Playgrounds are a go-to for any parent toting tots, and parks that offer play features geared toward the preschool crowd are a must. And a park that entertains both young kiddos and older siblings? Good as gold. Here are 11 Seattle playgrounds that are perfect for the under-5 crowd (but still fun for older sibs). And if you’re on the Eastside, check out these 14 parks for toddlers.
This Seattle playground packs a lot into a smaller space. Younger kids will appreciate a turf surface under a tot structure that is anything but boring. Older siblings can scale dual ladders to the top of a tower before sliding back down to enjoy a fun rope climber and challenging monkey bars. Enjoy a playdate snack on the smaller picnic tables or shoot hoops at the adjacent basketball court.
Restrooms: Located in the Loyal Heights Community Center.
Snacks: Pick up a delicious Caribbean bowl or sandwiches for lunch at Un Bien (their roast pork is positively succulent), then pop into Frankie and Jo’s for vegan ice cream and gluten-free waffle cones (your meat and potatoes grandpa won’t know what hit him).
7554 22nd Ave. NW
Headed to the Woodland Park Zoo? Take your post-visit picnic to the park and get out any last wiggles before the drive home. This expansive space features a sandbox, two sets of swings, challenging rope climbers and a large tot structure.
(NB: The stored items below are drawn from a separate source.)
import Literature.NumberTheory.Automorphic.SmoothIndOpenCellHaarFunctional
import HarnessLib

/-!
# Transport of the cell function and of the open-cell Haar functional under right translation by an element normalising the cell

Topic `NumberTheory/Automorphic`; namespace `Literature.NumberTheory.Automorphic`.  THEOREMS ONLY (no definition, no named fact, no `sorry`,
no instance, no notation).  Registry pub/hodgecm-mathlib F0∕P3, node N1 of `F0_P3_KeysCaseTwoPaydown` (★ `U3PrincipalSeriesJacquetFiltration`,
[Casselman1995, Lemma 7.1.1 (a)]): piece T1 of the (T-ℓ) split (A-p13 (g27) holds T2∕T3) — the torus action on the open-cell line `ℓ` of the
Jacquet module is read through the Haar functional of ★ `SmoothIndOpenCellHaarFunctional`; this file is the GENERIC transport formula.

## The mathematics ([BernsteinZelevinsky1977, §5 (5.2), Geometrical Lemma 2.12]; [Casselman1995, §6.3, proof of Thm. 6.3.5])
Frame of ★ `SmoothIndOpenCellHaarFunctional`: `H ≤ G`, `σ` a representation of `H` on `W`, `ι : Γ →* G`, `w₀ ∈ G`, the cell function
`γ ↦ f (w₀ ι(γ))` of `f ∈ Ind_H^G σ`.  Let `m ∈ G` normalise the cell: `w₀ m w₀⁻¹ ∈ H` and `ι(γ) m = m ι(c γ)` for a map `c : Γ → Γ`
(«`c γ = m⁻¹ γ m`»; for a parabolic `P = M N`: `Γ = N`, `m ∈ M`).  Then (§1) the cell function of `m · f` is `γ ↦ σ(w₀ m w₀⁻¹) f (w₀ ι(c γ))`
(`SmoothInd.cellFun_smoothIndRep_of_conj`), and (§2) if `μ.map c = κ • μ` (the modulus of `c` on a measure `μ` of `Γ`) and `σ(w₀ m w₀⁻¹)` acts
on `W` by the scalar `s`, the Haar functional transforms by `λ(m · f) = s κ λ(f)` (`SmoothInd.integral_cellFun_smoothIndRep_of_conj`).  With
`κ = δ_P(m)` and `s = (σ∘proj ⊗ δ_P^{1/2})(w₀ m w₀⁻¹)` this is the `wχ`-reading of the open-cell term of [Casselman1995, Lemma 7.1.1 (a)]
(the CM instance is the sequel T2∕T3).

HC_CM is proved only modulo the printed citations until rung 0 closes; this file alone discharges no named fact.

## References
* [BernsteinZelevinsky1977] I. N. Bernstein, A. V. Zelevinsky, Ann. Sci. ÉNS (4) 10 (1977), §5 (5.2), Geometrical Lemma 2.12.
* [Casselman1995] W. Casselman, *Introduction to the theory of admissible representations of `p`-adic reductive groups* (1995), §6.3
  (proof of Thm. 6.3.5), Lemma 7.1.1 (a).
-/

set_option autoImplicit false

noncomputable section

open MeasureTheory
open scoped NNReal ENNReal

namespace Literature.NumberTheory.Automorphic

/-! ## §1 The cell function of `m · f` -/

section Cell

variable {G : Type*} [Group G] [TopologicalSpace G] [IsTopologicalGroup G] {H : Subgroup G} {W : Type*} [AddCommGroup W]
  [Module ℂ W] {σ : Representation ℂ H W} {Γ : Type*} [Group Γ] (ι : Γ →* G) (w₀ : G)

/-- **The cell function of `m · f` when `m` normalises the cell**: if `w₀ m w₀⁻¹ ∈ H` and `ι(γ) m = m ι(c γ)` for all `γ`, then
`(m · f)(w₀ ι(γ)) = f(w₀ ι(γ) m) = f((w₀ m w₀⁻¹) w₀ ι(c γ)) = σ(w₀ m w₀⁻¹) f(w₀ ι(c γ))`. [cite: BernsteinZelevinsky1977, §5 (5.2)] [cite: Casselman1995, §6.3 (proof of Thm. 6.3.5)] -/
theorem SmoothInd.cellFun_smoothIndRep_of_conj (m : G) (hm : w₀ * m * w₀⁻¹ ∈ H) (c : Γ → Γ) (hc : ∀ γ, ι γ * m = m * ι (c γ))
    (f : Representation.SmoothInd H σ) (γ : Γ) :
    (Representation.smoothIndRep H σ m f).toFun (w₀ * ι γ) = σ ⟨w₀ * m * w₀⁻¹, hm⟩ (f.toFun (w₀ * ι (c γ))) := by
  rw [Representation.toFun_smoothIndRep_apply, mul_assoc, hc, ← mul_assoc,
    show w₀ * m * ι (c γ) = ((⟨w₀ * m * w₀⁻¹, hm⟩ : H) : G) * (w₀ * ι (c γ)) by
      simp only [mul_assoc, inv_mul_cancel_left],
    f.toFun_subgroup_mul]

/-- the same as an identity of functions on `Γ`. [cite: BernsteinZelevinsky1977, §5 (5.2)] -/
theorem SmoothInd.cellFun_smoothIndRep_of_conj' (m : G) (hm : w₀ * m * w₀⁻¹ ∈ H) (c : Γ → Γ) (hc : ∀ γ, ι γ * m = m * ι (c γ))
    (f : Representation.SmoothInd H σ) :
    (fun γ => (Representation.smoothIndRep H σ m f).toFun (w₀ * ι γ)) = fun γ => σ ⟨w₀ * m * w₀⁻¹, hm⟩ (f.toFun (w₀ * ι (c γ))) :=
  funext fun γ => SmoothInd.cellFun_smoothIndRep_of_conj ι w₀ m hm c hc f γ

/-- **scalar case**: if moreover `σ(w₀ m w₀⁻¹)` acts on `W` by the scalar `s`, the cell function of `m · f` is `s` times the cell function of
`f` precomposed with `c`. [cite: BernsteinZelevinsky1977, §5 (5.2)] [cite: Casselman1995, §6.3 (proof of Thm. 6.3.5)] -/
theorem SmoothInd.cellFun_smoothIndRep_of_conj_of_smul (m : G) (hm : w₀ * m * w₀⁻¹ ∈ H) (c : Γ → Γ) (hc : ∀ γ, ι γ * m = m * ι (c γ))
    {s : ℂ} (hs : ∀ w, σ ⟨w₀ * m * w₀⁻¹, hm⟩ w = s • w) (f : Representation.SmoothInd H σ) :
    (fun γ => (Representation.smoothIndRep H σ m f).toFun (w₀ * ι γ)) = s • ((fun γ => f.toFun (w₀ * ι γ)) ∘ c) := by
  funext γ
  rw [SmoothInd.cellFun_smoothIndRep_of_conj ι w₀ m hm c hc f γ, hs, Pi.smul_apply, Function.comp_apply]

end Cell

/-! ## §2 The Haar functional of `m · f`: `λ(m · f) = s · κ · λ(f)` -/

section Integral

variable {G : Type*} [Group G] [TopologicalSpace G] [IsTopologicalGroup G] (H : Subgroup G)
  {W : Type*} [NormedAddCommGroup W] [NormedSpace ℂ W] (σ : Representation ℂ H W)
  {Γ : Type*} [Group Γ] [TopologicalSpace Γ] [IsTopologicalGroup Γ] [MeasurableSpace Γ] [BorelSpace Γ] [SecondCountableTopologyEither Γ W]
  (ι : Γ →* G) (w₀ : G) (μ : Measure Γ)

/-- **change of variables in the Haar functional**: if `μ.map c = κ • μ` then `∫ f (w₀ ι(c γ)) dμ(γ) = κ · ∫ f (w₀ ι(γ)) dμ(γ)` (the cell
function is continuous, ★ `SmoothInd.continuous_cellFun`; Mathlib `integral_map`, `integral_smul_nnreal_measure`). [cite: Casselman1995, §6.3 (proof of Thm. 6.3.5)] -/
theorem SmoothInd.integral_cellFun_comp_eq (hι : Continuous ι) (c : Γ → Γ) (hcm : Measurable c) {κ : ℝ≥0} (hμ : μ.map c = κ • μ)
    (f : Representation.SmoothInd H σ) :
    ∫ γ, f.toFun (w₀ * ι (c γ)) ∂μ = (κ : ℂ) • ∫ γ, f.toFun (w₀ * ι γ) ∂μ := by
  have hcont := SmoothInd.continuous_cellFun H σ ι w₀ hι f
  have h := integral_map (μ := μ) hcm.aemeasurable (f := fun γ => f.toFun (w₀ * ι γ)) hcont.aestronglyMeasurable
  rw [hμ, integral_smul_nnreal_measure] at h
  rw [← h, NNReal.smul_def, Complex.coe_smul]

/-- **THE TRANSPORT FORMULA `λ(m · f) = s κ λ(f)`**: for `m` with `w₀ m w₀⁻¹ ∈ H`, `ι(γ) m = m ι(c γ)`, `c` measurable with `μ.map c = κ • μ`,
and `σ(w₀ m w₀⁻¹) = s` on `W`: `∫ (m·f)(w₀ ι(γ)) dμ = s κ ∫ f(w₀ ι(γ)) dμ`.  For a parabolic `P = M N` (`Γ = N`, `m ∈ M`, `c = Ad(m⁻¹)`,
`κ = δ_P(m)`, one-dimensional `σ = χ∘proj ⊗ δ_P^{1/2}`) this is the `wχ`-action on the open-cell line of the Jacquet module.
[cite: BernsteinZelevinsky1977, §5 (5.2) and Geometrical Lemma 2.12] [cite: Casselman1995, Lemma 7.1.1 (a) and §6.3] -/
theorem SmoothInd.integral_cellFun_smoothIndRep_of_conj (hι : Continuous ι) (m : G) (hm : w₀ * m * w₀⁻¹ ∈ H) (c : Γ → Γ)
    (hcm : Measurable c) (hc : ∀ γ, ι γ * m = m * ι (c γ)) {κ : ℝ≥0} (hμ : μ.map c = κ • μ) {s : ℂ}
    (hs : ∀ w, σ ⟨w₀ * m * w₀⁻¹, hm⟩ w = s • w) (f : Representation.SmoothInd H σ) :
    ∫ γ, (Representation.smoothIndRep H σ m f).toFun (w₀ * ι γ) ∂μ = (s * (κ : ℂ)) • ∫ γ, f.toFun (w₀ * ι γ) ∂μ := by
  rw [SmoothInd.cellFun_smoothIndRep_of_conj_of_smul ι w₀ m hm c hc hs f, mul_smul]
  change ∫ γ, s • f.toFun (w₀ * ι (c γ)) ∂μ = _
  rw [integral_smul, SmoothInd.integral_cellFun_comp_eq H σ ι w₀ μ hι c hcm hμ f]

omit [IsTopologicalGroup Γ] [MeasurableSpace Γ] [BorelSpace Γ] [SecondCountableTopologyEither Γ W] in
/-- **compact support is preserved** when `c` is a homeomorphism of `Γ`: the cell function of `m · f` has compact support if that of `f` has.
[cite: BernsteinZelevinsky1977, §5 (5.2)] -/
theorem SmoothInd.hasCompactSupport_cellFun_smoothIndRep_of_conj (m : G) (hm : w₀ * m * w₀⁻¹ ∈ H) (c : Γ ≃ₜ Γ)
    (hc : ∀ γ, ι γ * m = m * ι (c γ)) {f : Representation.SmoothInd H σ} (hf : HasCompactSupport fun γ => f.toFun (w₀ * ι γ)) :
    HasCompactSupport fun γ => (Representation.smoothIndRep H σ m f).toFun (w₀ * ι γ) := by
  rw [SmoothInd.cellFun_smoothIndRep_of_conj' ι w₀ m hm c hc f]
  refine (hf.comp_homeomorph c).mono ?_
  intro γ hγ
  simp only [Function.mem_support, ne_eq, Function.comp_apply] at hγ ⊢
  intro h0
  exact hγ (by rw [h0, map_zero])

end Integral

end Literature.NumberTheory.Automorphic

end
My kids always seem to gravitate toward the spiral maze (which is also wheelchair-friendly) for a view from the top.
Restrooms: None, but there are restrooms before the entry adjacent to the zoo’s ticket office in case of emergency.
Snacks: Pick up a twice-baked almond croissant and coffee from Fresh Flours Bakery for a morning visit. Extend sandbox fun by eating outside at Bongos Cafe — bring a small sand toy or two (or ask for a plastic cup) and let the kids play in the sand while you wait for food (the maduros are delicious!).
Phinney Avenue North and North 59th Street
With a large grassy area and tall shrubs creating a nearly kid-proof fence, this park is perfect for pod playdates. Kids love the double slides and there are enough swings that everyone gets a turn. A classic wooden structure on the upper level entertains toddlers and big kids alike.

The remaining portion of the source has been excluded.